Conquer the Resistive Forces of The Delayers – Week of December 6, 2021

THE DELAYERS resistor - featured

…are quite possibly the most stubborn and close to home Resistor of them all.  One that is quite personal don’t you think?  ‘If only I had gone for the gold…had the nerve and taken the risk…studied more…worked out more…been luckier and gotten the breaks’…and the beat goes on, the beat goes on.  These beats hit the nail right on the head because there is no one else to blame, no place to hide, no good excuses.  The Personal Resistors of Self-Doubt, Rationalization and Procrastination collaborate really well, taking us in the wrong direction.  Together they are a debilitating triple threat.

Their Personal Resistive Powers are:

  • Self-Doubt, Rationalization and Procrastination

Take these actions this week to Get Creativity Fit, strengthen your creative thinking muscle, anchor the creative habit to be repeatable…and conquer the Personal Resistive Powers of The Delayers!

  1. If you think you can fail, you’re more likely to – Nick Wallenda, acrobat, high wire aerialist and daredevil. One of the primary contributors to self-doubt in creative settings is the Internal Voice of Judgment (IVOC) – that voice in your head that says things like: ‘How could it be a good idea if I thought of it.  It it’s such a good idea, somebody else would have thought about it already.’  One technique to conquer the IVOC is to laugh at – to really laugh at it.  When it rears its’ ugly head, confront it and say:  ‘Well hello Yes Butter (who dismisses all ideas with a but) I have been waiting for you to show up, I thought you would have appeared earlier you tiny little twerp.’  And then laugh at it – pull the laughter up from your diaphragm and have a darn good belly laugh at the expense of the IVOC.  After all, it is funny (not) that we allow the pipsqueak of the IVOC to cause self- doubt and slow us down.  The use of humor is a great equalizer.         


  1. Not only can we rationalize just about anything, but we can also rationalize why we rationalize. So, if I rationalize that I am not creative, I can come up with a whole host of reasons that support this thinking, and it becomes a closed loop self-fulfilling prophecy.  One technique to break this pattern, is to think and act efficaciously.  Self-efficacy is an expectation, a belief, a trust in yourself that you are competent, and you can perform at high levels.  First, affirm your ability to think and act creatively in situations.  Second, actively engage in situations that demand creative thinking – out of the fire and into the frying pan.  Third, do not view potential barriers as threats – channel natural anxiousness into positive action-oriented energy.  Fourth, set aggressive yet achievable goals.  And fifth, measure your results and make real-time adjustments.  Use these steps to pursue positive outcomes, expect to achieve results…and tip rationalization upside down and leave it there!              
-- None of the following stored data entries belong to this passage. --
/-- **The limit argument at a general fugacity.** If `N + 1 ≤ Σ_{m ≤ N} c_m β^m · C W^m` for every `N` (`β, W > 0`,
`C ≥ 0`), then `1/(βW) ≤ μ(ℤ^d)`: otherwise `c_m ≤ θ^m` eventually with `ρ = θ β W < 1` and the right side stays bounded.
[cite: HaraSladeSokal1993, §2.4 eq. (2.39) p. 11 ("Arguing as before")] -/
theorem div_le_connectiveConstant_of (hd : 1 ≤ d) {β C W : ℝ} (hβ : 0 < β) (hC : 0 ≤ C) (hW : 0 < W)
    (h : ∀ N : ℕ, (N : ℝ) + 1 ≤ ∑ m ∈ range (N + 1), (count d m : ℝ) * β ^ m * (C * W ^ m)) :
    1 / (β * W) ≤ connectiveConstant d := by
  haveI : NeZero d := ⟨by omega⟩
  by_contra hlt
  rw [not_le] at hlt
  have hμ0 : 0 < connectiveConstant d := connectiveConstant_pos d
  obtain ⟨θ, hμθ, hθ⟩ := exists_between hlt
  have hθ0 : 0 < θ := hμ0.trans hμθ
  have hβW : 0 < β * W := mul_pos hβ hW
  set ρ := θ * (β * W) with hρdef
  have hρ0 : 0 ≤ ρ := mul_nonneg hθ0.le hβW.le
  have hρ1 : ρ < 1 := (lt_div_iff₀ hβW).1 hθ
  -- eventually `c_m ≤ θ^m`
  have hev : ∀ᶠ m : ℕ in atTop, (count d m : ℝ) ≤ θ ^ m := by
    have h1 := (tendsto_count_rpow d).eventually_mem (Iio_mem_nhds hμθ)
    filter_upwards [h1, eventually_ge_atTop 1] with m hm hm1
    rw [Set.mem_Iio] at hm
    have hc0 : 0 ≤ (count d m : ℝ) := Nat.cast_nonneg _
    have hm0 : (m : ℝ) ≠ 0 := by exact_mod_cast (by omega : m ≠ 0)
    calc (count d m : ℝ) = ((count d m : ℝ) ^ (1 / (m : ℝ))) ^ (m : ℝ) := by
          rw [← Real.rpow_mul hc0, one_div_mul_cancel hm0, Real.rpow_one]
      _ = ((count d m : ℝ) ^ (1 / (m : ℝ))) ^ m := Real.rpow_natCast _ _
      _ ≤ θ ^ m := pow_le_pow_left₀ (Real.rpow_nonneg hc0 _) hm.le m
  obtain ⟨m₀, hm₀⟩ := Filter.eventually_atTop.1 hev
  -- the terms `a_m = c_m β^m C W^m` and their tail bound `a_m ≤ C ρ^m` (`m ≥ m₀`)
  set a : ℕ → ℝ := fun m => (count d m : ℝ) * β ^ m * (C * W ^ m) with hadef
  have ha0 : ∀ m, 0 ≤ a m := fun m =>
    mul_nonneg (mul_nonneg (Nat.cast_nonneg _) (pow_nonneg hβ.le m)) (mul_nonneg hC (pow_nonneg hW.le m))
  have ha_tail : ∀ m, m₀ ≤ m → a m ≤ C * ρ ^ m := by
    intro m hm
    have e1 : a m = (count d m : ℝ) * (β * W) ^ m * C := by
      simp only [hadef]; rw [mul_pow]; ring
    have e2 : C * ρ ^ m = θ ^ m * (β * W) ^ m * C := by
      rw [hρdef, mul_pow]; ring
    rw [e1, e2]
    have hBW : 0 ≤ (β * W) ^ m * C := mul_nonneg (pow_nonneg hβW.le m) hC
    nlinarith [mul_le_mul_of_nonneg_right (hm₀ m hm) hBW]
  set C₀ := ∑ m ∈ range m₀, a m with hC₀
  have hbound : ∀ N : ℕ, (N : ℝ) + 1 ≤ C₀ + C / (1 - ρ) := by
    intro N
    have h1 : (N : ℝ) + 1 ≤ ∑ m ∈ range (N + 1), a m := h N
    have hpt : ∀ m, a m ≤ (if m < m₀ then a m else 0) + C * ρ ^ m := by
      intro m
      split_ifs with h
      · linarith [mul_nonneg hC (pow_nonneg hρ0 m)]
      · rw [zero_add]; exact ha_tail m (by omega)
    have hsplit : ∑ m ∈ range (N + 1), a m ≤ C₀ + C * ∑ m ∈ range (N + 1), ρ ^ m := by
      calc ∑ m ∈ range (N + 1), a m
          ≤ ∑ m ∈ range (N + 1), ((if m < m₀ then a m else 0) + C * ρ ^ m) :=
            Finset.sum_le_sum fun m _ => hpt m
        _ = (∑ m ∈ range (N + 1), if m < m₀ then a m else 0) + C * ∑ m ∈ range (N + 1), ρ ^ m := by
            rw [Finset.sum_add_distrib, Finset.mul_sum]
        _ ≤ C₀ + C * ∑ m ∈ range (N + 1), ρ ^ m := by
            refine add_le_add ?_ le_rfl
            rw [Finset.sum_ite, Finset.sum_const_zero, add_zero, hC₀]
            refine Finset.sum_le_sum_of_subset_of_nonneg ?_ (fun m _ _ => ha0 m)
            intro m hm
            simp only [Finset.mem_filter, Finset.mem_range] at hm ⊢
            exact hm.2
    have hgeom : ∑ m ∈ range (N + 1), ρ ^ m ≤ 1 / (1 - ρ) := by
      rw [le_div_iff₀ (by linarith), geom_sum_mul_neg]
      linarith [pow_nonneg hρ0 (N + 1)]
    calc (N : ℝ) + 1 ≤ ∑ m ∈ range (N + 1), a m := h1
      _ ≤ C₀ + C * ∑ m ∈ range (N + 1), ρ ^ m := hsplit
      _ ≤ C₀ + C * (1 / (1 - ρ)) := by gcongr
      _ = C₀ + C / (1 - ρ) := by rw [mul_one_div]
  obtain ⟨N, hN⟩ := exists_nat_gt (C₀ + C / (1 - ρ))
  have := hbound N
  linarith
  1. Procrastination may be the most insidious resistor of them all and in a class all by itself. Not only do we procrastinate our creative work until tomorrow or next week, but some people also procrastinate it over their lifetime.  One basic reason we procrastinate is to avoid or postpone some form of pain – e.g., pain of rejection, pain of not being accepted, etc.  Might as well put that off for now.  One technique to combat procrastination is to develop the thinking frame of making  multiple $2 bets.  In horse racing, $2 bets are the smallest amount you can wager.  If your horse does not finish in the money, so what – you only lost $2.  And if I bet on three horses, I am only out $6 if one of the horses do not finish in the money.  This way of thinking gets me off the sidelines and into the game.  Conversely, if I think about making a $50 wager, I may not get into the game, because that is a lot of money to lose.  Implement a handful of small $2 bets, run multiple tests, be in the race…and look at procrastination in the rear-view mirror.